=== DATA FOR THIS TASK ===
/-- **THE THRESHOLDS OF CHILD 2's SELF-MAP (all five side conditions of `frameOK_of_multiSlot` at `R = ctRenMs G`).**  For well-formed
`G, Q` there are explicit `c₂, U₂ > 0` (functions of `G, Q`) such that for every `0 ≤ c ≤ c₂`, `0 < U ≤ U₂` and every `β` with
`klBetaMin ≤ β ≤ e^{c/U²}`: (ha) `∀ j ≤ 4, 2(G.S j + Q.S′ j|U|) ≤ (ctRenMs G).Gfr j`; (hb) `∀ n, Σ_{i ≤ n} msBar G Q U i ≤ 1/2`; (h0)–(h2) the
three allowance sums of `ctRenMs G` over the slots `m ≤ nScales β` are `≤ 3/80, 1/2000, 1/100`.  With these, `frameOK_of_multiSlot` gives
`FrameOK (ctRenMs G) U (nScales β) μ (P^G(K) ⊖ D_n^G(K))` from (E3a-MS) at the scales `≤ n` alone — at every Picard iterate of the wholesale
continuation, with no arithmetic left inline. -/
theorem ctRenMs_thresholds {G : GeoConsts} {Q : EngConsts} (hG : G.WF) (hQ : Q.WF) :
    ∃ c₂ : ℝ, 0 < c₂ ∧ ∃ U₂ : ℝ, 0 < U₂ ∧ ∀ c U β : ℝ, 0 ≤ c → c ≤ c₂ → 0 < U → U ≤ U₂ →
      klBetaMin ≤ β → β ≤ Real.exp (c / U ^ 2) →
        (∀ j ≤ 4, 2 * (G.S j + Q.S' j * |U|) ≤ (ctRenMs G).Gfr j) ∧
        (∀ n : ℕ, ∑ i ∈ range (n + 1), msBar G Q U i ≤ 1 / 2) ∧
        (∑ m ∈ range (nScales β + 1), (ctRenMs G).Gfr 0 * uPow 0 U * (4 : ℝ) ^ (((0 : ℤ) - 2) * m) ≤ 3 / 80) ∧
        (∑ m ∈ range (nScales β + 1), (ctRenMs G).Gfr 1 * uPow 1 U * (4 : ℝ) ^ (((1 : ℤ) - 2) * m) ≤ 1 / 2000) ∧
        (∑ m ∈ range (nScales β + 1), ∑ j ∈ range 3,
            (ctRenMs G).Gfr j * uPow j U * (4 : ℝ) ^ (((j : ℤ) - 2) * m) ≤ 1 / 100) := by
  have hR : ∀ j, 0 ≤ (ctRenMs G).Gfr j := (ctRenMs_WF2 hG).1.2.2
  have hS : 0 ≤ G.S 1 := hG.2.2.2.2.2.2.2.2.2.2.2.2.2.2.2.2.2.1 1
  have hS' : ∀ j, 0 ≤ Q.S' j := hQ.2.2.2.2.1
  have hκ := klMsKappa_pos
  obtain ⟨c₂, hc₂, U₂, hU₂, hthr⟩ := allowanceSums_thresholds hR
  -- the two extra `U`-thresholds of (ha) and (hb)
  set A : ℝ := Q.S' 0 + Q.S' 1 + Q.S' 2 + Q.S' 3 + Q.S' 4 + 1 with hA_def
  set B : ℝ := klMsKappa * (G.S 1 + Q.S' 1) * (4 / 3) + 1 with hB_def
  have hA : 0 < A := by
    have := hS' 0; have := hS' 1; have := hS' 2; have := hS' 3; have := hS' 4
    rw [hA_def]; linarith
  have hB : 0 < B := by rw [hB_def]; have := hS' 1; positivity
  refine ⟨c₂, hc₂, min U₂ (min 1 (min (1 / A) (1 / (2 * B)))), ?_, ?_⟩
  · exact lt_min hU₂ (lt_min one_pos (lt_min (by positivity) (by positivity)))
  intro c U β hc hcle hU hUle hβmin hβc
  have hUU₂ : U ≤ U₂ := hUle.trans (min_le_left _ _)
  have hU1 : U ≤ 1 := (hUle.trans (min_le_right _ _)).trans (min_le_left _ _)
  have hUA : U ≤ 1 / A := ((hUle.trans (min_le_right _ _)).trans (min_le_right _ _)).trans (min_le_left _ _)
  have hUB : U ≤ 1 / (2 * B) := ((hUle.trans (min_le_right _ _)).trans (min_le_right _ _)).trans (min_le_right _ _)
  obtain ⟨h0, h1, h2⟩ := hthr c U β hc hcle hU hUU₂ hβmin hβc
  refine ⟨ctRenMs_room G hQ hU.le ?_, fun n => sum_msBar_le_half hG hQ hU.le hU1 ?_ n, h0, h1, h2⟩
  · -- `U·A ≤ 1`
    have := (le_div_iff₀ hA).mp hUA
    linarith
  · -- `klMsKappa·(S 1 + S′ 1)·U·(4/3) ≤ 1/2` from `U ≤ 1/(2B)`
    have h2B : 0 < 2 * B := by positivity
    have hle := (le_div_iff₀ h2B).mp hUB
    have hcoef : 0 ≤ klMsKappa * (G.S 1 + Q.S' 1) * (4 / 3) := by have := hS' 1; positivity
    calc klMsKappa * (G.S 1 + Q.S' 1) * U * (4 / 3) = klMsKappa * (G.S 1 + Q.S' 1) * (4 / 3) * U := by ring
      _ ≤ B * U := by rw [hB_def]; nlinarith
      _ ≤ 1 / 2 := by nlinarith

/-! ## §4 The construction volume -/

/-- **The construction volume `L₀`**: for finitely many nonnegative rates `a n` (`n ≤ N`) against POSITIVE tolerances `t n`, and any floor
`Lmin`, there is a natural `L₀ ≥ Lmin`, `L₀ > 0`, with `a n / L₀ ≤ t n` for every `n ≤ N` (take `L₀` above `Σ_n a n / t n`).  The
`Q.CL β n / L₀ ≤ ½·tol_n` clause of `CtOneVolumeMsV11` (`N = nScales β`, `a n = Q.CL β n`). -/
theorem exists_volume_threshold {N : ℕ} {a t : ℕ → ℝ} (ha : ∀ n ≤ N, 0 ≤ a n) (ht : ∀ n ≤ N, 0 < t n) (Lmin : ℕ) :
    ∃ L₀ : ℕ, 0 < L₀ ∧ Lmin ≤ L₀ ∧ ∀ n ≤ N, a n / (L₀ : ℝ) ≤ t n := by
  set S : ℝ := ∑ n ∈ range (N + 1), a n / t n with hS_def
  obtain ⟨L₁, hL₁⟩ := exists_nat_ge S
  refine ⟨max (max Lmin 1) L₁, ?_, ?_, ?_⟩
  · exact lt_of_lt_of_le one_pos ((le_max_right _ _).trans (le_max_left _ _))
  · exact (le_max_left _ _).trans (le_max_left _ _)
  intro n hn
  have hL₀pos : (0 : ℝ) < (max (max Lmin 1) L₁ : ℕ) := by
    have : 1 ≤ max (max Lmin 1) L₁ := (le_max_right _ _).trans (le_max_left _ _)
    exact_mod_cast this
  have hterm : a n / t n ≤ S := by
    rw [hS_def]
    exact single_le_sum (f := fun n => a n / t n)
      (fun i hi => div_nonneg (ha i (Nat.lt_succ_iff.mp (mem_range.mp hi))) (ht i (Nat.lt_succ_iff.mp (mem_range.mp hi))).le)
      (mem_range.mpr (Nat.lt_succ_of_le hn))
  have hSL : S ≤ (max (max Lmin 1) L₁ : ℕ) := by
    refine hL₁.trans ?_
    exact_mod_cast le_max_right _ _
  rw [div_le_iff₀ hL₀pos]
  have htn := ht n hn
  have := (div_le_iff₀ htn).mp (hterm.trans hSL)
  linarith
===
▸ WHAT THE EXERCISE ASKS: Gather up the lines containing the word "nlinarith" from these records and copy them.

▸ ANSWER TO THE EXERCISE:
      _ ≤ B * U := by rw [hB_def]; nlinarith
      _ ≤ 1 / 2 := by nlinarith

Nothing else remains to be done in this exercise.